§ Exercise directions
Looking at the listing below, retype exactly the lines starting at the one containing "have hterm : ∀" and ending at the one containing "rw [h2] at hprod", both included, and nothing else.
Content starts
/-- **The conjugated field is Lipschitz on balls, coordinatewise**: for `‖T‖, ‖T'‖ ≤ R`,
`|F(T)_{i,k} − F(T')_{i,k}| ≤ 2 m² |𝕊| M_α A R ‖T − T'‖`. [cite: Tao2016AveragedNS, §4 (4.8); folklore estimate] -/
theorem abs_weightedFieldFunOn_sub_le {ε₀ A Mα R : ℝ} {α : Fin m → Fin m → Fin m → ℤ × ℤ × ℤ → ℝ}
    {w : ℤ → ℝ} (hε : 0 ≤ 1 + ε₀) (hw : WeightRatiosLEOn 𝕊 ε₀ w A) (hMα : 0 ≤ Mα)
    (hα : ∀ i₁ i₂ i₃ μ, |α i₁ i₂ i₃ μ| ≤ Mα) (hR : 0 ≤ R) {T T' : Fin m × ℤ →ᵇ ℝ}
    (hT : ‖T‖ ≤ R) (hT' : ‖T'‖ ≤ R) (i : Fin m) (k : ℤ) :
    |weightedFieldFunOn 𝕊 ε₀ α w T (i, k) - weightedFieldFunOn 𝕊 ε₀ α w T' (i, k)| ≤
      2 * (m : ℝ) ^ 2 * 𝕊.card * Mα * A * R * ‖T - T'‖ := by
  obtain ⟨hwpos, hrat⟩ := hw
  set d : ℝ := ‖T - T'‖ with hd
  have hd0 : 0 ≤ d := norm_nonneg _
  have hS : ∀ j n, |T (j, n) / w n| ≤ R / w n := abs_apply_div_le_of_norm_le hwpos hT
  have hS' : ∀ j n, |T' (j, n) / w n| ≤ R / w n := abs_apply_div_le_of_norm_le hwpos hT'
  have hdS : ∀ j n, |T (j, n) / w n - T' (j, n) / w n| ≤ d / w n :=
    abs_apply_div_sub_le_norm hwpos T T'
  have hwk : 0 < w k := hwpos k
  -- the difference as one triple sum
  have hdiff : weightedFieldFunOn 𝕊 ε₀ α w T (i, k) - weightedFieldFunOn 𝕊 ε₀ α w T' (i, k) =
      ∑ i₁ : Fin m, ∑ i₂ : Fin m, ∑ μ ∈ 𝕊,
        w k * (α i₁ i₂ i μ * (1 + ε₀) ^ ((5 : ℝ) * (k - μ.2.2) / 2) *
          (T (i₁, k - μ.2.2 + μ.1) / w (k - μ.2.2 + μ.1) * (T (i₂, k - μ.2.2 + μ.2.1) / w (k - μ.2.2 + μ.2.1)) -
           T' (i₁, k - μ.2.2 + μ.1) / w (k - μ.2.2 + μ.1) *
            (T' (i₂, k - μ.2.2 + μ.2.1) / w (k - μ.2.2 + μ.2.1)))) := by
    simp only [weightedFieldFunOn, quadTermOn, Finset.mul_sum, ← Finset.sum_sub_distrib]
    refine Finset.sum_congr rfl fun i₁ _ => Finset.sum_congr rfl fun i₂ _ =>
      Finset.sum_congr rfl fun μ _ => ?_
    ring
  -- termwise bound
  have hterm : ∀ (i₁ i₂ : Fin m) (μ : ℤ × ℤ × ℤ), μ ∈ 𝕊 →
      |w k * (α i₁ i₂ i μ * (1 + ε₀) ^ ((5 : ℝ) * (k - μ.2.2) / 2) *
          (T (i₁, k - μ.2.2 + μ.1) / w (k - μ.2.2 + μ.1) * (T (i₂, k - μ.2.2 + μ.2.1) / w (k - μ.2.2 + μ.2.1)) -
           T' (i₁, k - μ.2.2 + μ.1) / w (k - μ.2.2 + μ.1) *
            (T' (i₂, k - μ.2.2 + μ.2.1) / w (k - μ.2.2 + μ.2.1))))| ≤ Mα * A * (2 * R * d) := by
    intro i₁ i₂ μ hμ
    set n₁ : ℤ := k - μ.2.2 + μ.1 with hn₁
    set n₂ : ℤ := k - μ.2.2 + μ.2.1 with hn₂
    set L : ℝ := (1 + ε₀) ^ ((5 : ℝ) * (k - μ.2.2) / 2) with hL
    have hL0 : 0 ≤ L := Real.rpow_nonneg hε _
    have hw₁ : 0 < w n₁ := hwpos n₁
    have hw₂ : 0 < w n₂ := hwpos n₂
    have hprod := abs_mul_sub_mul_le (hS i₁ n₁) (hS' i₂ n₂) (hdS i₁ n₁) (hdS i₂ n₂)
    have hratio : L * w k / (w n₁ * w n₂) ≤ A := hrat k μ hμ
    have h2 : R / w n₁ * (d / w n₂) + d / w n₁ * (R / w n₂) = 2 * R * d / (w n₁ * w n₂) := by
      field_simp
      ring
    rw [h2] at hprod
    calc |w k * (α i₁ i₂ i μ * L *
            (T (i₁, n₁) / w n₁ * (T (i₂, n₂) / w n₂) - T' (i₁, n₁) / w n₁ * (T' (i₂, n₂) / w n₂)))|
        = w k * (|α i₁ i₂ i μ| * L *
            |T (i₁, n₁) / w n₁ * (T (i₂, n₂) / w n₂) - T' (i₁, n₁) / w n₁ * (T' (i₂, n₂) / w n₂)|) := by
          rw [abs_mul, abs_of_pos hwk, abs_mul, abs_mul, abs_of_nonneg hL0]
      _ ≤ w k * (Mα * L * (2 * R * d / (w n₁ * w n₂))) := by
          refine mul_le_mul_of_nonneg_left ?_ hwk.le
          exact mul_le_mul (mul_le_mul_of_nonneg_right (hα i₁ i₂ i μ) hL0) hprod (abs_nonneg _)
            (mul_nonneg hMα hL0)
      _ = Mα * (L * w k / (w n₁ * w n₂)) * (2 * R * d) := by
          field_simp
      _ ≤ Mα * A * (2 * R * d) := by
          have h3 : 0 ≤ 2 * R * d := by positivity
          exact mul_le_mul_of_nonneg_right (mul_le_mul_of_nonneg_left hratio hMα) h3
  rw [hdiff]
  calc |∑ i₁ : Fin m, ∑ i₂ : Fin m, ∑ μ ∈ 𝕊, w k * (α i₁ i₂ i μ * (1 + ε₀) ^ ((5 : ℝ) * (k - μ.2.2) / 2) *
          (T (i₁, k - μ.2.2 + μ.1) / w (k - μ.2.2 + μ.1) * (T (i₂, k - μ.2.2 + μ.2.1) / w (k - μ.2.2 + μ.2.1)) -
           T' (i₁, k - μ.2.2 + μ.1) / w (k - μ.2.2 + μ.1) *
            (T' (i₂, k - μ.2.2 + μ.2.1) / w (k - μ.2.2 + μ.2.1))))|
      ≤ ∑ i₁ : Fin m, ∑ i₂ : Fin m, ∑ μ ∈ 𝕊, |w k * (α i₁ i₂ i μ * (1 + ε₀) ^ ((5 : ℝ) * (k - μ.2.2) / 2) *
          (T (i₁, k - μ.2.2 + μ.1) / w (k - μ.2.2 + μ.1) * (T (i₂, k - μ.2.2 + μ.2.1) / w (k - μ.2.2 + μ.2.1)) -
           T' (i₁, k - μ.2.2 + μ.1) / w (k - μ.2.2 + μ.1) *
            (T' (i₂, k - μ.2.2 + μ.2.1) / w (k - μ.2.2 + μ.2.1))))| := by
        refine (Finset.abs_sum_le_sum_abs _ _).trans (Finset.sum_le_sum fun i₁ _ => ?_)
        refine (Finset.abs_sum_le_sum_abs _ _).trans (Finset.sum_le_sum fun i₂ _ => ?_)
        exact Finset.abs_sum_le_sum_abs _ _
    _ ≤ ∑ _i₁ : Fin m, ∑ _i₂ : Fin m, ∑ _μ ∈ 𝕊, Mα * A * (2 * R * d) :=
        Finset.sum_le_sum fun i₁ _ => Finset.sum_le_sum fun i₂ _ => Finset.sum_le_sum fun μ hμ =>
          hterm i₁ i₂ μ hμ
    _ = 2 * (m : ℝ) ^ 2 * 𝕊.card * Mα * A * R * d := by
        simp only [Finset.sum_const, Finset.card_univ, Fintype.card_fin, nsmul_eq_mul]
        ring
import Summits.SmoothPoincare4.SmoothPoincare4.Theorems.DottedCircleRasmussenDcrTransport

/-!
# SmoothPoincare4 / DottedCircleRasmussen — engine glue `DcrEngineGlue`

Settles item stmt-SmoothPoincare4-17020 (support `DcrEngineGlue` of route DottedCircleRasmussen):
a Rasmussen certificate through the dotted circles (`DcrRasmussenWitness`) together with the GFGMW
window in the literal `S⁴` (`DcrGfgmw`) IS a one-handle slice gap (`DcrGap`).

Proof (pure logic over the route's definitions plus the proved transport support
`Theorems.DcrTransport_proof`): take the witness `(k, K₀, Σ, e, f, w)` with `0 < s₋` or `s₊ < 0`;
`MMSW.IsModelKnot` and `MMSW.IsSliceDiscInComplement` are by definition (`Iff.rfl`) the literal
binder block and slice datum of `DcrGap`; for the no-disc clause, a datum `(e', f')` in some `N`
with `Φ : N ≃ₘ S⁴` transports to `(Φ ∘ e', Φ ∘ f')` in the literal `S⁴` (`DcrTransport_proof`), where
`DcrGfgmw` gives `s₋(K₀) ≤ 0 ≤ s₊(K₀)` for `w` — a contradiction. [folklore]
-/

-- the registered namespace `Summit.SmoothPoincare4.SmoothPoincare4.Theorems` repeats a component
set_option linter.dupNamespace false

namespace Summit.SmoothPoincare4.SmoothPoincare4.Theorems

open scoped Manifold ContDiff
open Summit.SmoothPoincare4.SmoothPoincare4.Theses.DottedCircleRasmussen
open Literature.Topology.FourManifolds

/-- Settles stmt-SmoothPoincare4-17020: the engine glue `DcrEngineGlue` of route
DottedCircleRasmussen — `DcrRasmussenWitness → DcrGfgmw → DcrGap`. The witness supplies `k`, the
model knot `K₀` (= the literal binder block of `DcrGap`, `MMSW.isModelKnot_iff`), the homotopy
sphere with its slice datum (= the literal datum, `MMSW.isSliceDiscInComplement_iff`) and invariants
`w` outside the window; a datum in any `N ≅ S⁴` is transported to the literal `S⁴` by
`DcrTransport_proof`, where `DcrGfgmw` puts `w` inside the window `s₋ ≤ 0 ≤ s₊`. [folklore] -/
theorem DcrEngineGlue_proof :
    Summit.SmoothPoincare4.SmoothPoincare4.Theses.DottedCircleRasmussen.DcrEngineGlue := by
  unfold DcrEngineGlue DcrRasmussenWitness DcrGfgmw DcrGap
  intro hW hG
  obtain ⟨k, -, K, hK, -, ⟨M, i1, i2, i3, i4, i5, hh, e, f, hf⟩, w, hw⟩ := hW
  refine ⟨k, K, (MMSW.isModelKnot_iff K).1 hK,
    ⟨M, i1, i2, i3, i4, i5, hh, e, f, (MMSW.isSliceDiscInComplement_iff K M e f).1 hf⟩, ?_⟩
  intro N _ _ _ _ _ hN e' f' hf'
  obtain ⟨Φ⟩ := hN
  have hT := DcrTransport_proof N Φ k e' K f' hf'
  have hwin := hG k K (Φ ∘ e') (Φ ∘ f')
    ((MMSW.isSliceDiscInComplement_iff K _ (Φ ∘ e') (Φ ∘ f')).2 hT) w
  omega

end Summit.SmoothPoincare4.SmoothPoincare4.Theorems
Content ends
§ Your solution
  have hterm : ∀ (i₁ i₂ : Fin m) (μ : ℤ × ℤ × ℤ), μ ∈ 𝕊 →
      |w k * (α i₁ i₂ i μ * (1 + ε₀) ^ ((5 : ℝ) * (k - μ.2.2) / 2) *
          (T (i₁, k - μ.2.2 + μ.1) / w (k - μ.2.2 + μ.1) * (T (i₂, k - μ.2.2 + μ.2.1) / w (k - μ.2.2 + μ.2.1)) -
           T' (i₁, k - μ.2.2 + μ.1) / w (k - μ.2.2 + μ.1) *
            (T' (i₂, k - μ.2.2 + μ.2.1) / w (k - μ.2.2 + μ.2.1))))| ≤ Mα * A * (2 * R * d) := by
    intro i₁ i₂ μ hμ
    set n₁ : ℤ := k - μ.2.2 + μ.1 with hn₁
    set n₂ : ℤ := k - μ.2.2 + μ.2.1 with hn₂
    set L : ℝ := (1 + ε₀) ^ ((5 : ℝ) * (k - μ.2.2) / 2) with hL
    have hL0 : 0 ≤ L := Real.rpow_nonneg hε _
    have hw₁ : 0 < w n₁ := hwpos n₁
    have hw₂ : 0 < w n₂ := hwpos n₂
    have hprod := abs_mul_sub_mul_le (hS i₁ n₁) (hS' i₂ n₂) (hdS i₁ n₁) (hdS i₂ n₂)
    have hratio : L * w k / (w n₁ * w n₂) ≤ A := hrat k μ hμ
    have h2 : R / w n₁ * (d / w n₂) + d / w n₁ * (R / w n₂) = 2 * R * d / (w n₁ * w n₂) := by
      field_simp
      ring
    rw [h2] at hprod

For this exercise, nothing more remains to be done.